WHAT YOU HAVE TO DO:
Scan the data below for the string "mathlib". Show every line where it turns up.

[Dataset entries]
/-
Copyright (c) 2026 the pub-hodgecm-mathlib formalisation cell (harness21).  Prover seat hodgecm-mathlib-K2E1-p15 (g0), Track B ∕ K2-LIT «5Res», h413 = `stmt-HodgeConjecture-24833`,
line `K2_E1_TraceFormulaBeta`, route of record `HCCMUnconditional`; K2E1-p10 (g2)'s F3d chain, brick F3d-δ (spec `K2/STATUS.md` 2026-09-04T12:53:06Z): «the Eisenstein class of a
NICE Borel-side function is an honest bounded measurable `L²` class».
-/
import Summits.HodgeConjecture.HodgeConjecture.Theorems.K2E1ChiEisensteinMemHXCMTwo           -- ★ (K2E4-p23): `measurable_quotFun_eisensteinSeriesU_of_borel_invariant_cm_two` (+ ★ RegularU `continuous_eisensteinSeriesU_flatSectionU_cm_two`, ★ `measurable_quotFun_of_measurable`)
import Summits.HodgeConjecture.HodgeConjecture.Theorems.K2E1EisensteinSupNormBandBoundCMTwo    -- ★ p860289 (K2E1-p10) F3d-γ: `exists_const_norm_eisensteinSeriesU_le_cm` (+ ★ `forall_arithmeticBorel_iff`)
import Summits.HodgeConjecture.HodgeConjecture.Theorems.K2E1SphericalHeckeEigenSectionU2       -- ★ (K2E1-p11): `continuous_borelHeight_cpow`, `norm_borelHeight_cpow`, `borelHeight_coe_pos`
import HarnessLib

/-!
# K2·E1 — `K2E1EisensteinNiceClassCMTwo`: THE EISENSTEIN CLASS OF A NICE BOREL-SIDE FUNCTION IS A BOUNDED MEASURABLE `L^p` CLASS (F3d-δ of K2E1-p10's C7 chain; CM pair, `N = 2`)

Track B ∕ K2-LIT, crux h413 = `stmt-HodgeConjecture-24833`; cell `hodgecm-mathlib`, squad K2, ENGINE E1, ROADCARD C7 (b)(c) «families».  THEOREMS ONLY (no `def`, no `instance`, no
notation, no named-fact hypothesis, no `sorry`); lane `--kind proof --supports stmt-HodgeConjecture-24833 --as helper` (count-neutral).  Closes no socket.

WHAT ([MoeglinWaldspurger1995, II.1.2–II.1.3, I.2.13]).  A NICE Borel-side function `u : U(1,1)(𝔸_{L⁺}) → ℂ` — continuous, left-`B(F)`-invariant, bounded (`‖u‖ ≤ M`), supported in a
HEIGHT BAND `a ≤ H ≤ b` with `a > 0` (the periodisation `ψ` of a nice test function, ★ F3b′ p860301 (L1)–(L4)) — is the FLAT SECTION `f_2^{φ}` of the bounded continuous coefficient
`φ = H^{−2}·u` (§1), so the unconditional `N = 2` Godement machinery at `z = 2` (`1 < Re z`) applies: `E(u)` is continuous (★ `continuous_eisensteinSeriesU_flatSectionU_cm_two`), its
descent `quotFun (E u)` to `𝔛` is Borel (★ `measurable_quotFun_eisensteinSeriesU_of_borel_invariant_cm_two`), `E(u)` is BOUNDED (the band makes the Eisenstein sum uniformly finite:
★ F3d-γ `exists_const_norm_eisensteinSeriesU_le_cm`), hence `quotFun (E u) ∈ L^p(𝔛, μ)` for every finite `μ` and every `p` (★ `memLp_quotFun_of_bound`) — the `hv` binder of the C7
HEAD's generators.
* §1 (generic `(F, E, c, N)`) **`eq_flatSectionU_two`** (`u = flatSectionU (H^{−2}·u) 2`), `continuous_heightCoeff`, `norm_heightCoeff_le` (`‖H^{−2}u‖ ≤ a^{−2}·M` on a band), the
  `B(F)`-invariance of the coefficient in both spellings.
* §2 (CM, `N = 2`) **`continuous_eisensteinSeriesU_of_nice`** (δ2), **`measurable_quotFun_eisensteinSeriesU_of_nice`** (δ3), **`exists_bound_eisensteinSeriesU_of_nice`** (δ4),
  **`memLp_quotFun_eisensteinSeriesU_of_nice`** (δ5).

HONEST LABEL: HC_CM is proved only modulo the 7 printed citations (2 remaining named inputs: hLiu418 = `stmt-HodgeConjecture-24832`, h413 = `stmt-HodgeConjecture-24833`) until rung 0
closes; this file asserts no named fact and closes no socket.

## References
* [MoeglinWaldspurger1995] C. Mœglin, J.-L. Waldspurger, *Spectral decomposition and Eisenstein series* (1995), I.2.13, II.1.2–II.1.3, II.1.5.
* [Garrett2018] P. Garrett, *Modern Analysis of Automorphic Forms by Example* (2018), §2.2, §2.10.
* [Godement1966] R. Godement, *The spectral decomposition of cusp-forms*, Proc. Sympos. Pure Math. IX (1966), §3.
-/

set_option autoImplicit false
set_option linter.dupNamespace false  -- the mandated namespace repeats the summit's segment (`HodgeConjecture.HodgeConjecture`)

noncomputable section

open MeasureTheory Set Filter Topology NumberField Complex
open scoped NNReal ENNReal
open Literature.NumberTheory.Automorphic Literature.NumberTheory.Automorphic.UnitaryGroup AdelicGroupData
open Summit.HodgeConjecture.HodgeConjecture.Cruxes.H413.K2E1BorelEisensteinU
open Summit.HodgeConjecture.HodgeConjecture.Cruxes.H413.K2E1BorelCosetsDictionary (forall_arithmeticBorel_iff)
open Summit.HodgeConjecture.HodgeConjecture.Cruxes.H413.K2E1BorelEisensteinRegularU (continuous_eisensteinSeriesU_flatSectionU_cm_two)
open Summit.HodgeConjecture.HodgeConjecture.Cruxes.H413.K2E1SphericalHeckeEigenSectionU2 (continuous_borelHeight_cpow norm_borelHeight_cpow borelHeight_coe_pos)
open Summit.HodgeConjecture.HodgeConjecture.Cruxes.H413.K2E1ChiEisensteinMemHXCMTwo (measurable_quotFun_eisensteinSeriesU_of_borel_invariant_cm_two)
open Summit.HodgeConjecture.HodgeConjecture.Cruxes.H413.K2E1EisensteinSupNormBandBoundCMTwo (exists_const_norm_eisensteinSeriesU_le_cm)
open Summit.HodgeConjecture.HodgeConjecture.Cruxes.H413.K2E1TruncatedEisensteinL2 (memLp_quotFun_of_bound)

namespace Summit.HodgeConjecture.HodgeConjecture.Cruxes.H413.K2E1EisensteinNiceClassCMTwo

/-! ## §1 A band function is the flat section `f_2^{H^{−2}u}` -/

section Generic

variable {F E : Type} [Field F] [NumberField F] [Field E] [NumberField E] [Algebra F E] {c : E ≃ₐ[F] E} {N : ℕ} [NeZero N]

/-- **`u = flatSectionU (H^{−2}·u) 2`** (`H > 0`, `H^{−2}·H^{2} = 1`). [cite: MoeglinWaldspurger1995, II.1.2] -/
theorem eq_flatSectionU_two (u : (quasiSplit F E c N).Adelic → ℂ) :
    u = flatSectionU (fun g : (quasiSplit F E c N).Adelic => (((borelHeight g : ℝ≥0) : ℝ) : ℂ) ^ (-(2 : ℂ)) * u g) 2 := by
  funext g
  have hH : (((borelHeight g : ℝ≥0) : ℝ) : ℂ) ≠ 0 := ofReal_ne_zero.2 (ne_of_gt (borelHeight_coe_pos g))
  rw [flatSectionU_apply, mul_comm (_ ^ _) (u g), mul_assoc, ← cpow_add _ _ hH, neg_add_cancel, cpow_zero, mul_one]

/-- The coefficient `H^{−2}·u` is continuous for `u` continuous. [folklore] -/
theorem continuous_heightCoeff {u : (quasiSplit F E c N).Adelic → ℂ} (huc : Continuous u) :
    Continuous fun g : (quasiSplit F E c N).Adelic => (((borelHeight g : ℝ≥0) : ℝ) : ℂ) ^ (-(2 : ℂ)) * u g :=
  (continuous_borelHeight_cpow (-(2 : ℂ))).mul huc

/-- **`‖H^{−2}·u‖ ≤ a^{−2}·M`** for `‖u‖ ≤ M` supported where `a ≤ H` (`a > 0`). [cite: MoeglinWaldspurger1995, II.1.3] -/
theorem norm_heightCoeff_le {u : (quasiSplit F E c N).Adelic → ℂ} {M : ℝ} (huM : ∀ g, ‖u g‖ ≤ M) {a b : ℝ≥0} (ha : 0 < a)
    (hband : ∀ g, u g ≠ 0 → a ≤ borelHeight g ∧ borelHeight g ≤ b) (g : (quasiSplit F E c N).Adelic) :
    ‖(((borelHeight g : ℝ≥0) : ℝ) : ℂ) ^ (-(2 : ℂ)) * u g‖ ≤ ((a : ℝ)) ^ (-(2 : ℝ)) * M := by
  have hM : 0 ≤ M := (norm_nonneg _).trans (huM g)
  by_cases hu : u g = 0
  · rw [hu, mul_zero, norm_zero]; positivity
  · rw [norm_mul, norm_borelHeight_cpow]
    refine mul_le_mul ?_ (huM g) (norm_nonneg _) (by positivity)
    rw [show (-(2 : ℂ)).re = -(2 : ℝ) by norm_num]
    exact Real.rpow_le_rpow_of_nonpos (NNReal.coe_pos.2 ha) (NNReal.coe_le_coe.2 (hband g hu).1) (by norm_num)

/-- The coefficient `H^{−2}·u` is left-`B(F)`-invariant if `u` is (arithmetic spelling; ★ `borelHeight_arithmeticBorel_mul`). [cite: Garrett2018, §2.2] -/
theorem heightCoeff_arithmeticBorel_mul {u : (quasiSplit F E c N).Adelic → ℂ}
    (huB : ∀ b ∈ arithmeticBorel F E c N, ∀ g : (quasiSplit F E c N).Adelic, u ((b : (quasiSplit F E c N).Adelic) * g) = u g) :
    ∀ b ∈ arithmeticBorel F E c N, ∀ g : (quasiSplit F E c N).Adelic,
      (fun g : (quasiSplit F E c N).Adelic => (((borelHeight g : ℝ≥0) : ℝ) : ℂ) ^ (-(2 : ℂ)) * u g) ((b : (quasiSplit F E c N).Adelic) * g) =
        (fun g : (quasiSplit F E c N).Adelic => (((borelHeight g : ℝ≥0) : ℝ) : ℂ) ^ (-(2 : ℂ)) * u g) g := fun b hb g => by
  simp only [K2E1TruncatedEisensteinExplicit.borelHeight_arithmeticBorel_mul hb, huB b hb g]

/-- The coefficient `H^{−2}·u` is left-`B(F)`-invariant in the `borelU` spelling of ★ `eisensteinSeriesU` (★ `forall_arithmeticBorel_iff`). [cite: Garrett2018, §2.2] -/
theorem heightCoeff_borelU_mul {u : (quasiSplit F E c N).Adelic → ℂ}
    (huB : ∀ b ∈ arithmeticBorel F E c N, ∀ g : (quasiSplit F E c N).Adelic, u ((b : (quasiSplit F E c N).Adelic) * g) = u g) :
    ∀ b ∈ borelU (c : E →+* E) ((StdForm.antidiagonal N).over E), ∀ x : (quasiSplit F E c N).Adelic,
      (fun g : (quasiSplit F E c N).Adelic => (((borelHeight g : ℝ≥0) : ℝ) : ℂ) ^ (-(2 : ℂ)) * u g) ((quasiSplit F E c N).toAdelic b * x) =
        (fun g : (quasiSplit F E c N).Adelic => (((borelHeight g : ℝ≥0) : ℝ) : ℂ) ^ (-(2 : ℂ)) * u g) x :=
  (forall_arithmeticBorel_iff (ψ := fun g : (quasiSplit F E c N).Adelic => (((borelHeight g : ℝ≥0) : ℝ) : ℂ) ^ (-(2 : ℂ)) * u g)).1 (heightCoeff_arithmeticBorel_mul huB)

end Generic

/-! ## §2 The Eisenstein class of a nice function on `U(1,1)_{L∕L⁺}` -/

section CM

variable (L : Type) [Field L] [NumberField L] [IsCMField L]

/-- (δ2) **`E(u)` IS CONTINUOUS** for a nice `u` (continuous, bounded, band-supported): `u = f_2^{H^{−2}u}` with a bounded continuous coefficient and `1 < Re 2` (★
`continuous_eisensteinSeriesU_flatSectionU_cm_two`). [cite: MoeglinWaldspurger1995, II.1.5] [cite: Godement1966, §3] -/
theorem continuous_eisensteinSeriesU_of_nice {u : (quasiSplit (↥(maximalRealSubfield L)) L (IsCMField.complexConj L) 2).Adelic → ℂ} (huc : Continuous u)
    {M : ℝ} (huM : ∀ g, ‖u g‖ ≤ M) {a b : ℝ≥0} (ha : 0 < a) (hband : ∀ g, u g ≠ 0 → a ≤ borelHeight g ∧ borelHeight g ≤ b) :
    Continuous (eisensteinSeriesU u) := by
  have h := continuous_eisensteinSeriesU_flatSectionU_cm_two L (z := 2) (by norm_num) (continuous_heightCoeff huc) (norm_heightCoeff_le huM ha hband)
  rwa [← eq_flatSectionU_two u] at h

variable [MeasurableSpace (quasiSplit (↥(maximalRealSubfield L)) L (IsCMField.complexConj L) 2).Adelic] [BorelSpace (quasiSplit (↥(maximalRealSubfield L)) L (IsCMField.complexConj L) 2).Adelic]

/-- (δ3) **`quotFun (E u)` IS BOREL ON `𝔛`** for a nice left-`B(F)`-invariant `u` (★ `measurable_quotFun_eisensteinSeriesU_of_borel_invariant_cm_two` at `z = 2` for the coefficient
`H^{−2}u`). [cite: MoeglinWaldspurger1995, I.2.13, II.1.5] -/
theorem measurable_quotFun_eisensteinSeriesU_of_nice {u : (quasiSplit (↥(maximalRealSubfield L)) L (IsCMField.complexConj L) 2).Adelic → ℂ} (huc : Continuous u)
    (huB : ∀ b ∈ arithmeticBorel (↥(maximalRealSubfield L)) L (IsCMField.complexConj L) 2, ∀ g, u ((b : (quasiSplit (↥(maximalRealSubfield L)) L (IsCMField.complexConj L) 2).Adelic) * g) = u g)
    {M : ℝ} (huM : ∀ g, ‖u g‖ ≤ M) {a b : ℝ≥0} (ha : 0 < a) (hband : ∀ g, u g ≠ 0 → a ≤ borelHeight g ∧ borelHeight g ≤ b) :
    Measurable ((quasiSplit (↥(maximalRealSubfield L)) L (IsCMField.complexConj L) 2).quotFun (eisensteinSeriesU u)) := by
  have h := measurable_quotFun_eisensteinSeriesU_of_borel_invariant_cm_two L (z := 2) (continuous_heightCoeff huc) (norm_heightCoeff_le huM ha hband)
    (heightCoeff_borelU_mul huB) (by norm_num)
  rwa [← eq_flatSectionU_two u] at h

omit [MeasurableSpace (quasiSplit (↥(maximalRealSubfield L)) L (IsCMField.complexConj L) 2).Adelic] [BorelSpace (quasiSplit (↥(maximalRealSubfield L)) L (IsCMField.complexConj L) 2).Adelic] in
/-- (δ4) **`E(u)` IS BOUNDED** for a nice left-`B(F)`-invariant `u`: `u` vanishes below the height `a∕2 < a`, so ★ F3d-γ `exists_const_norm_eisensteinSeriesU_le_cm` (the uniform count of
`B(F)`-cosets above a height) gives `‖E(u)‖ ≤ C·M`. [cite: MoeglinWaldspurger1995, II.1.3] [cite: Garrett2018, §2.10] -/
theorem exists_bound_eisensteinSeriesU_of_nice {u : (quasiSplit (↥(maximalRealSubfield L)) L (IsCMField.complexConj L) 2).Adelic → ℂ}
    (huB : ∀ b ∈ arithmeticBorel (↥(maximalRealSubfield L)) L (IsCMField.complexConj L) 2, ∀ g, u ((b : (quasiSplit (↥(maximalRealSubfield L)) L (IsCMField.complexConj L) 2).Adelic) * g) = u g)
    {M : ℝ} (huM : ∀ g, ‖u g‖ ≤ M) {a b : ℝ≥0} (ha : 0 < a) (hband : ∀ g, u g ≠ 0 → a ≤ borelHeight g ∧ borelHeight g ≤ b) :
    ∃ C : ℝ, ∀ g, ‖eisensteinSeriesU u g‖ ≤ C := by
  have ha2 : 0 < a / 2 := by positivity
  obtain ⟨C, -, hC⟩ := exists_const_norm_eisensteinSeriesU_le_cm L ha2
  refine ⟨C * M, fun g => hC u huB (fun g hg => ?_) M huM g⟩
  by_contra hu
  have h1 := (hband g hu).1
  have h2 : a / 2 < a := NNReal.half_lt_self ha.ne'
  exact absurd (h1.trans hg) (not_le.2 h2)

/-- (δ5) **`quotFun (E u) ∈ L^p(𝔛, μ)`** for every finite measure `μ` on the automorphic quotient and every exponent `p` — the `hv` binder of the C7 HEAD's generators for the
Eisenstein class of a nice Borel-side function (bounded by (δ4), Borel by (δ3), ★ `memLp_quotFun_of_bound`). [cite: MoeglinWaldspurger1995, I.2.13, II.1.3] -/
theorem memLp_quotFun_eisensteinSeriesU_of_nice
    (μ : Measure (quasiSplit (↥(maximalRealSubfield L)) L (IsCMField.complexConj L) 2).automorphicQuotient) [IsFiniteMeasure μ] (p : ℝ≥0∞)
    {u : (quasiSplit (↥(maximalRealSubfield L)) L (IsCMField.complexConj L) 2).Adelic → ℂ} (huc : Continuous u)
    (huB : ∀ b ∈ arithmeticBorel (↥(maximalRealSubfield L)) L (IsCMField.complexConj L) 2, ∀ g, u ((b : (quasiSplit (↥(maximalRealSubfield L)) L (IsCMField.complexConj L) 2).Adelic) * g) = u g)
    {M : ℝ} (huM : ∀ g, ‖u g‖ ≤ M) {a b : ℝ≥0} (ha : 0 < a) (hband : ∀ g, u g ≠ 0 → a ≤ borelHeight g ∧ borelHeight g ≤ b) :
    MemLp ((quasiSplit (↥(maximalRealSubfield L)) L (IsCMField.complexConj L) 2).quotFun (eisensteinSeriesU u)) p μ := by
  obtain ⟨C, hC⟩ := exists_bound_eisensteinSeriesU_of_nice L huB huM ha hband
  exact memLp_quotFun_of_bound _ μ p hC (measurable_quotFun_eisensteinSeriesU_of_nice L huc huB huM ha hband).aestronglyMeasurable

end CM

end Summit.HodgeConjecture.HodgeConjecture.Cruxes.H413.K2E1EisensteinNiceClassCMTwo

end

WRITTEN REPLY:
Copyright (c) 2026 the pub-hodgecm-mathlib formalisation cell (harness21).  Prover seat hodgecm-mathlib-K2E1-p15 (g0), Track B ∕ K2-LIT «5Res», h413 = `stmt-HodgeConjecture-24833`,
Track B ∕ K2-LIT, crux h413 = `stmt-HodgeConjecture-24833`; cell `hodgecm-mathlib`, squad K2, ENGINE E1, ROADCARD C7 (b)(c) «families».  THEOREMS ONLY (no `def`, no `instance`, no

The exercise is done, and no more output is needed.